From the standpoint of a programmer writing code in C, it shouldn't really matter. You can use either and be sure that you will end up with a six element array of char initialized to the specified contents.
Will "aesdf" exist for the entire life of the executable?
Semantically, yes. String literals are char arrays that have static storage duration. An object that has static storage duration has a lifetime of the execution of the program: it is initialized before the program starts, and exists until the program terminates.
However, this doesn't matter at all in your program. That string literal is used to initialize array a. Since you do not obtain a pointer to the string literal itself, it doesn't matter what its actual lifetime of that string literal is or how it is actually stored. The compiler may do whatever it sees fit to do, so long as the array a is correctly initialized.

How safe and reliable are C++ String Literals?

So, I'm wanting to get a better grasp on how string literals in C++ work. I'm mostly concerned with situations where you're assigning the address of a string literal to a pointer, and passing it around. For example:
char* advice = "Don't stick your hands in the toaster.";
Now lets say I just pass this string around by copying pointers for the duration of the program. Sure, it's probably not a good idea, but I'm curious what would actually be going on behind the scenes.
For another example, let's say we make a function that returns a string literal:
char* foo()
{
// function does does stuff
return "Yikes!"; // somebody's feeble attempt at an error message
}
Now lets say this function is called very often, and the string literal is only used about half the time it's called:
// situation #1: it's just randomly called without heed to the return value
foo();
// situation #2: the returned string is kept and used for who knows how long
char* retVal = foo();
In the first situation, what's actually happening? Is the string just created but not used, and never deallocated?
In the second situation, is the string going to be maintained as long as the user finds need for it? What happens when it isn't needed anymore... will that memory be freed up then (assuming nothing points to that space anymore)?
Don't get me wrong, I'm not planning on using string literals like this. I'm planning on using a container to keep my strings in check (probably std::string). I'm mostly just wanting to know if these situations could cause problems either for memory management or corrupted data.
String-literals have the type const char[N] (where N is the length + 1) and are statically allocated. You need not worry about memory issues; if a string is used in your program it is all handled for you, and resides somewhere in program memory (usually read-only).
That is, these are "the same":
static const char str[] = "a string";
"a string"
When you point to a string literal, you are pointing to the first character at the array.
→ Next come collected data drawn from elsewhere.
/-- The first `W+1` sampling steps are the first `W` steps followed by the step at `W`.
[folklore] -/
theorem foldl_take_succ [Nonempty A] (W : Fin N) :
    ((List.finRange N).take (W.val + 1)).foldl (fun κ v => G.step v κ)
        (Kernel.const B (Measure.dirac fun _ => Classical.arbitrary A)) =
      G.step W (((List.finRange N).take W.val).foldl (fun κ v => G.step v κ)
        (Kernel.const B (Measure.dirac fun _ => Classical.arbitrary A))) := by
  have : (List.finRange N)[W.val]?.toList = [W] := by simp [W.2]
  rw [List.take_add_one, this, List.foldl_append, List.foldl_cons, List.foldl_nil]

section Laws

variable [Fintype A] [Fintype B] [MeasurableSingletonClass A] [MeasurableSingletonClass B]
  [Nonempty A]

omit [Fintype B] [MeasurableSingletonClass B] in
/-- `P_{Y_V | X}` only involves the first `W` sampling steps when every `v ∈ V` precedes `W`.
[cite: PolyanskiyWu2017, §3] -/
theorem marginal_eq_map_foldl_take (W : Fin N) (V : Finset (Fin N)) (hV : ∀ v ∈ V, v < W) :
    G.marginal V = (((List.finRange N).take W.val).foldl (fun κ v => G.step v κ)
      (Kernel.const B (Measure.dirac fun _ => Classical.arbitrary A))).map
        fun y (v : V) => y v := by
  unfold marginal
  refine G.map_condLaw_eq_map_foldl_take (measurable_of_countable _) W.val fun v hv y a => ?_
  funext u
  have hu : (u : Fin N) < W := hV u u.2
  exact Function.update_of_ne (fun h => by rw [h] at hu; exact absurd hv (not_le.2 hu)) _ _

omit [MeasurableSingletonClass B] in
/-- For `R` a probability law of the source, `(R ⊗ P_{Y_{<W}|X})` pushed to the `V`-coordinates
is `P_{Y_V|X} ∘ R` (`V ⊆ {v < W}`). [folklore] -/
theorem map_compProd_foldl_take (W : Fin N) (V : Finset (Fin N)) (hV : ∀ v ∈ V, v < W)
    (R : Measure B) [IsProbabilityMeasure R] :
    (R ⊗ₘ ((List.finRange N).take W.val).foldl (fun κ v => G.step v κ)
      (Kernel.const B (Measure.dirac fun _ => Classical.arbitrary A))).map
        (fun t : B × (Fin N → A) => fun v : V => t.2 v) = G.marginal V ∘ₘ R := by
  haveI : IsMarkovKernel (((List.finRange N).take W.val).foldl (fun κ v => G.step v κ)
      (Kernel.const B (Measure.dirac fun _ => Classical.arbitrary A))) :=
    G.isMarkovKernel_foldl _ _
  rw [G.marginal_eq_map_foldl_take W V hV, ← Measure.map_comp R _ (measurable_of_countable _),
    ← Measure.snd_compProd R, Measure.snd,
    Measure.map_map (measurable_of_countable _) measurable_snd]
  rfl

/-- **The law of `(Y_V, Y_W)` given the source**, for `V ⊆ {v < W}`: it is the push-forward of
`(R ⊗ P_{Y_{<W}|X}) ⊗ P_{Y_W | X, Y}` — i.e. `Y_W` is drawn from the channel of `W` applied to
the source and the previously sampled nodes. [cite: PolyanskiyWu2017, §3] -/
theorem map_marginal_insert_comp (W : Fin N) (V : Finset (Fin N)) (hV : ∀ v ∈ V, v < W)
    (R : Measure B) [IsProbabilityMeasure R] :
    ((G.marginal (insert W V)) ∘ₘ R).map (fun z => (fun v : V => z ⟨v, Finset.mem_insert_of_mem v.2⟩,
        z ⟨W, Finset.mem_insert_self W V⟩)) =
      ((R ⊗ₘ ((List.finRange N).take W.val).foldl (fun κ v => G.step v κ)
        (Kernel.const B (Measure.dirac fun _ => Classical.arbitrary A))) ⊗ₘ G.kernel W).map
        (Prod.map (fun t : B × (Fin N → A) => fun v : V => t.2 v) id) := by
  set L := ((List.finRange N).take W.val).foldl (fun κ v => G.step v κ)
    (Kernel.const B (Measure.dirac fun _ => Classical.arbitrary A)) with hL
  haveI : IsMarkovKernel L := G.isMarkovKernel_foldl _ _
  -- through the first `W + 1` steps
  have h1 : G.marginal (insert W V) = (G.step W L).map (fun y (v : ↥(insert W V)) => y v) := by
    unfold marginal
    rw [hL, ← G.foldl_take_succ W]
    refine G.map_condLaw_eq_map_foldl_take (measurable_of_countable _) (W.val + 1)
      fun v hv y a => ?_
    funext u
    have hu : (u : Fin N).val ≤ W.val := by
      rcases Finset.mem_insert.1 u.2 with h | h
      · rw [h]
      · exact (hV _ h).le
    exact Function.update_of_ne (fun h => by rw [h] at hu; omega) _ _
  -- through the composition-product with the channel of `W`
  have h2 : (G.step W L).map (fun y (v : ↥(insert W V)) => y v) = (L ⊗ₖ G.kernel W).map
      ((fun y (v : ↥(insert W V)) => y v) ∘ fun p => Function.update p.1 W p.2) := by
    unfold step
    rw [← Kernel.map_comp_right _ measurable_update' (measurable_of_countable _)]
  rw [h1, h2, ← Measure.map_comp R _ (measurable_of_countable _),
    Measure.map_map (measurable_of_countable _) (measurable_of_countable _),
    comp_compProd_eq_map, Measure.map_map (measurable_of_countable _) (measurable_of_countable _)]
  congr 1
  funext ⟨⟨x, y⟩, a⟩
  simp only [Function.comp_apply, Prod.map_apply, id_eq]
  refine Prod.ext ?_ ?_
  · funext v
    have : (v : Fin N) ≠ W := fun h => (lt_irrefl W) (h ▸ hV v v.2)
    exact Function.update_of_ne this _ _
  · exact Function.update_self ..

omit [Fintype A] [Fintype B] [MeasurableSingletonClass A] [MeasurableSingletonClass B]
  [Nonempty A] [MeasurableSpace A] G in
/-- A probability law lives on a nonempty alphabet. [folklore] -/
theorem nonempty_of_prob (P : Measure B) [IsProbabilityMeasure P] : Nonempty B := by
  by_contra h
  rw [not_nonempty_iff] at h
  have := IsProbabilityMeasure.measure_univ (μ := P)
  rw [Set.univ_eq_empty_iff.2 h, measure_empty] at this
  exact zero_ne_one this

omit [Nonempty A] in
/-- The coordinates `(z|_V, z W)` determine `z ∈ A^{V ∪ {W}}`: a measurable embedding.
[folklore] -/
theorem measurableEmbedding_restrict_insert (W : Fin N) (V : Finset (Fin N)) :
    MeasurableEmbedding (fun z : ↥(insert W V) → A =>
      (fun v : V => z ⟨v, Finset.mem_insert_of_mem v.2⟩, z ⟨W, Finset.mem_insert_self W V⟩)) where
  injective z z' h := by
    obtain ⟨h1, h2⟩ := Prod.ext_iff.1 h
    funext u
    rcases Finset.mem_insert.1 u.2 with hu | hu
    · have : u = ⟨W, Finset.mem_insert_self W V⟩ := Subtype.ext hu
      rw [this]; exact h2
    · exact congr_fun h1 ⟨u, hu⟩
  measurable := measurable_of_countable _
  measurableSet_image' s _ := (Set.to_countable _).measurableSet

/-- **Recursion (9), general node** (divergence form): for `V ⊆ {v < W}` and
`η_KL(P_{Y_W|X,Y}) ≤ η ≤ 1`,
`D(P_{Y_V,Y_W} ‖ Q_{Y_V,Y_W}) ≤ (1-η) D(P_{Y_V} ‖ Q_{Y_V}) + η D(P ‖ Q)`.
[cite: PolyanskiyWu2017, Thm 5 eq. (9) (case `X ∈ pa(W)`)] -/
theorem klDiv_marginal_insert_le (W : Fin N) (V : Finset (Fin N)) (hV : ∀ v ∈ V, v < W)
    (P Q : Measure B) [IsProbabilityMeasure P] [IsProbabilityMeasure Q] (hPQ : P ≪ Q) {η : ℝ}
    (hη0 : 0 ≤ η) (hη1 : η ≤ 1) (hK : etaKL (G.kernel W) ≤ ENNReal.ofReal η) :
    klDiv (G.marginal (insert W V) ∘ₘ P) (G.marginal (insert W V) ∘ₘ Q) ≤
      ENNReal.ofReal (1 - η) * klDiv (G.marginal V ∘ₘ P) (G.marginal V ∘ₘ Q) +
        ENNReal.ofReal η * klDiv P Q := by
  haveI : Nonempty B := nonempty_of_prob P
  haveI : IsMarkovKernel (((List.finRange N).take W.val).foldl (fun κ v => G.step v κ)
      (Kernel.const B (Measure.dirac fun _ => Classical.arbitrary A))) :=
    G.isMarkovKernel_foldl _ _
  rw [← klDiv_map_of_measurableEmbedding (measurableEmbedding_restrict_insert (A := A) W V),
    G.map_marginal_insert_comp W V hV P, G.map_marginal_insert_comp W V hV Q]
  set L := ((List.finRange N).take W.val).foldl (fun κ v => G.step v κ)
    (Kernel.const B (Measure.dirac fun _ => Classical.arbitrary A)) with hL
  have key := klDiv_map_compProd_le (P ⊗ₘ L) (Q ⊗ₘ L) (hPQ.compProd_left L)
    (fun t : B × (Fin N → A) => fun v : V => t.2 v) (G.kernel W) hη0 hη1 hK
  rwa [G.map_compProd_foldl_take W V hV P, G.map_compProd_foldl_take W V hV Q,
    klDiv_compProd_left] at key

/-- **Recursion (9), node not reading the source** (divergence form): for `V ⊆ {v < W}`,
`X ∉ pa(W)` and `η_KL(P_{Y_W|X,Y}) ≤ η ≤ 1`,
`D(P_{Y_V,Y_W} ‖ Q_{Y_V,Y_W}) ≤ (1-η) D(P_{Y_V} ‖ Q_{Y_V}) + η D(P_{Y_{V ∪ pa W}} ‖ Q_{Y_{V ∪ pa W}})`.
[cite: PolyanskiyWu2017, Thm 5 eq. (9)] -/
theorem klDiv_marginal_insert_le_of_src_eq_false (W : Fin N) (V : Finset (Fin N))
    (hV : ∀ v ∈ V, v < W) (hsrc : G.src W = false) (P Q : Measure B) [IsProbabilityMeasure P]
    [IsProbabilityMeasure Q] (hPQ : P ≪ Q) {η : ℝ} (hη0 : 0 ≤ η) (hη1 : η ≤ 1)
    (hK : etaKL (G.kernel W) ≤ ENNReal.ofReal η) :
    klDiv (G.marginal (insert W V) ∘ₘ P) (G.marginal (insert W V) ∘ₘ Q) ≤
      ENNReal.ofReal (1 - η) * klDiv (G.marginal V ∘ₘ P) (G.marginal V ∘ₘ Q) +
        ENNReal.ofReal η * klDiv (G.marginal (V ∪ G.pa W) ∘ₘ P)
          (G.marginal (V ∪ G.pa W) ∘ₘ Q) := by
  classical
  haveI : Nonempty B := nonempty_of_prob P
  set L := ((List.finRange N).take W.val).foldl (fun κ v => G.step v κ)
    (Kernel.const B (Measure.dirac fun _ => Classical.arbitrary A)) with hL
  haveI : IsMarkovKernel L := G.isMarkovKernel_foldl _ _
  set U := V ∪ G.pa W with hU
  have hUW : ∀ u ∈ U, u < W := fun u hu =>
    (Finset.mem_union.1 hu).elim (hV u) (G.pa_lt W u)
  obtain ⟨x₀⟩ := (inferInstance : Nonempty B)
  -- the channel of `W` factored through the `U`-coordinates
  set g₀ : (↥U → A) → B × (Fin N → A) :=
    fun z => (x₀, fun v => if h : v ∈ U then z ⟨v, h⟩ else Classical.arbitrary A) with hg₀_def
  have hg₀ : MeasurableEmbedding g₀ :=
    { injective := fun z z' h => funext fun u => by
        have := congr_fun (Prod.ext_iff.1 h).2 u
        simpa [hg₀_def, u.2] using this
      measurable := measurable_of_countable _
      measurableSet_image' := fun s _ => (Set.to_countable _).measurableSet }
  set KU := (G.kernel W).comap g₀ hg₀.measurable with hKU
  have hfac : ∀ t : B × (Fin N → A), G.kernel W t = KU (fun u : U => t.2 u) := fun t => by
    rw [hKU, Kernel.comap_apply]
    refine G.local W t.1 x₀ t.2 _ (fun h => by rw [hsrc] at h; exact absurd h Bool.false_ne_true)
      (fun u hu => ?_)
    have huU : u ∈ U := Finset.mem_union_right V hu
    simp [huU]
  have hKU_le : etaKL KU ≤ ENNReal.ofReal η := (etaKL_comap_le _ hg₀).trans hK
  have key := klDiv_map_compProd_le (G.marginal U ∘ₘ P) (G.marginal U ∘ₘ Q) (hPQ.comp_right _)
    (fun z : ↥U → A => fun v : V => z ⟨v, Finset.mem_union_left _ v.2⟩) KU hη0 hη1 hKU_le
  have hπ : ∀ (R : Measure B) [IsProbabilityMeasure R],
      (G.marginal U ∘ₘ R).map (fun z : ↥U → A => fun v : V => z ⟨v, Finset.mem_union_left _ v.2⟩)
        = G.marginal V ∘ₘ R := fun R _ => by
    rw [Measure.map_comp R _ (measurable_of_countable _)]
    congr 1
    unfold marginal
    rw [← Kernel.map_comp_right _ (measurable_of_countable _) (measurable_of_countable _)]
    rfl
  have hJ : ∀ (R : Measure B) [IsProbabilityMeasure R],
      ((G.marginal U ∘ₘ R) ⊗ₘ KU).map
        (Prod.map (fun z : ↥U → A => fun v : V => z ⟨v, Finset.mem_union_left _ v.2⟩) id) =
      ((R ⊗ₘ L) ⊗ₘ G.kernel W).map (Prod.map (fun t : B × (Fin N → A) => fun v : V => t.2 v) id) :=
    fun R _ => by
    have hμ : G.marginal U ∘ₘ R = (R ⊗ₘ L).map (fun t : B × (Fin N → A) => fun u : U => t.2 u) :=
      (G.map_compProd_foldl_take W U hUW R).symm
    rw [hμ, map_compProd_eq_map_compProd (R ⊗ₘ L) _ (G.kernel W) KU hfac,
      Measure.map_map (measurable_of_countable _) (measurable_of_countable _), Prod.map_comp_map]
    rfl
  rw [← klDiv_map_of_measurableEmbedding (measurableEmbedding_restrict_insert (A := A) W V),
    G.map_marginal_insert_comp W V hV P, G.map_marginal_insert_comp W V hV Q, ← hJ P, ← hJ Q]
  rwa [hπ P, hπ Q] at key

end Laws

/-! ### The percolation recursion -/

section Perc

/-- Along a directed path every node precedes the endpoint (the DAG is topologically sorted).
[folklore] -/
theorem le_getLast_of_mem {l : List (Fin N)} (hl : l ≠ [])
    (hc : l.IsChain (fun u w => u ∈ G.pa w)) {u : Fin N} (hu : u ∈ l) : u ≤ l.getLast hl := by
  have hp : l.Pairwise (· < ·) :=
    List.isChain_iff_pairwise.1 (hc.imp fun a b h => G.pa_lt b a h)
  have hsplit := List.dropLast_append_getLast hl
  rw [← hsplit] at hu hp
  rcases List.mem_append.1 hu with h | h
  · exact le_of_lt ((List.pairwise_append.1 hp).2.2 u h _ (List.mem_singleton_self _))
  · rw [List.mem_singleton.1 h]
In fact, because the type is const char[], it's only safe to point to it via const char*. The conversion from string literal to char* is deprecated, and unsafe.
// the "same"
static const char str[] = "a string";
const char* strPtr = str; // decays
const char* s1 = "a string";
char* s2 = "a string"; // allowed, implicit const_cast
*s1 = 'A'; // not allowed, it's const
*s2 = 'B'; // allowed, it's not const (but leads to undefined behavior)
Firstly, declare the return value of foo as const, because string literals are constants that can't be changed without causing the dreaded "undefined behaviour". This will then force any pointers which use the return value of foo to also be declared as const, and potentially limiting the damage which can be (usually unintentionally) done. String literals are stored in the 'text' area of a binary executable - they're not created as such at run time.